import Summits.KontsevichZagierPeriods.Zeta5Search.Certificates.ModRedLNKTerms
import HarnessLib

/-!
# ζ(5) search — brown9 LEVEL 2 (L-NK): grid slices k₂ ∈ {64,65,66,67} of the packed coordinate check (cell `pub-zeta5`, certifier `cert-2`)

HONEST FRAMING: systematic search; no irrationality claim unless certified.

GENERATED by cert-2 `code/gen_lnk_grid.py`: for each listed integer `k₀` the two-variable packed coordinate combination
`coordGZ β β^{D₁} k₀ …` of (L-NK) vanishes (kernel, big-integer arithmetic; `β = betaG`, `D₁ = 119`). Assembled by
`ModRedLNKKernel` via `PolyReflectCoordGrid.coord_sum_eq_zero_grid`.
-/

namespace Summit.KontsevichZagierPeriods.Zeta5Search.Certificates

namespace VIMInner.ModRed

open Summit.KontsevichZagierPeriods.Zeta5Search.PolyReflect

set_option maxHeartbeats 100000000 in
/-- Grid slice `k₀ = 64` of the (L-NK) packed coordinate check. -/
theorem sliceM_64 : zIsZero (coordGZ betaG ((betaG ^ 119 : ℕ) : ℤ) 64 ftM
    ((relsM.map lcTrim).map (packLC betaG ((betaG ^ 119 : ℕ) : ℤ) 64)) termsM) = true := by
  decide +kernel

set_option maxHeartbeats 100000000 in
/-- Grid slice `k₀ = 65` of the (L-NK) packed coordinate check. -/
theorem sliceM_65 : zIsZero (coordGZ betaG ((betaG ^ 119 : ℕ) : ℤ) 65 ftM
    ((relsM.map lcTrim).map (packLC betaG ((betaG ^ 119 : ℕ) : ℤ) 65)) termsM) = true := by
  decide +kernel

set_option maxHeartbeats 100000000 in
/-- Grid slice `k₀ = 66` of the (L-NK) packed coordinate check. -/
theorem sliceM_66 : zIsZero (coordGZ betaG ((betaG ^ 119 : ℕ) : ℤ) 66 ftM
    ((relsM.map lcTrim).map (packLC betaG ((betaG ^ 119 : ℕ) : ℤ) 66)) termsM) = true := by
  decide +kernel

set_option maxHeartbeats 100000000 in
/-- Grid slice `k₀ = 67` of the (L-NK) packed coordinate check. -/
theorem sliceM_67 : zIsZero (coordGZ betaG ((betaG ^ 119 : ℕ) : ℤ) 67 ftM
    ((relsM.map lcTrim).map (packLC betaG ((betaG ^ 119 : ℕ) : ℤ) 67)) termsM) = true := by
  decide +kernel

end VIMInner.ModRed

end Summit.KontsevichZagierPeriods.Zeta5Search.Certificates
* * *
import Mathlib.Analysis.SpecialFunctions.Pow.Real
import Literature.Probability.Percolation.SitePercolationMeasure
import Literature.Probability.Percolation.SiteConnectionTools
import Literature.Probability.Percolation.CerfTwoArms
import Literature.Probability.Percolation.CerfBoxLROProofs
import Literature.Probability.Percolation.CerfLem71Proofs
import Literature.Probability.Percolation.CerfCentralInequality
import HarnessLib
* * *
* [Required action]
Look over the records above and filter for each line with the word "integer".

* [Problem solution]
GENERATED by cert-2 `code/gen_lnk_grid.py`: for each listed integer `k₀` the two-variable packed coordinate combination
`coordGZ β β^{D₁} k₀ …` of (L-NK) vanishes (kernel, big-integer arithmetic; `β = betaG`, `D₁ = 119`). Assembled by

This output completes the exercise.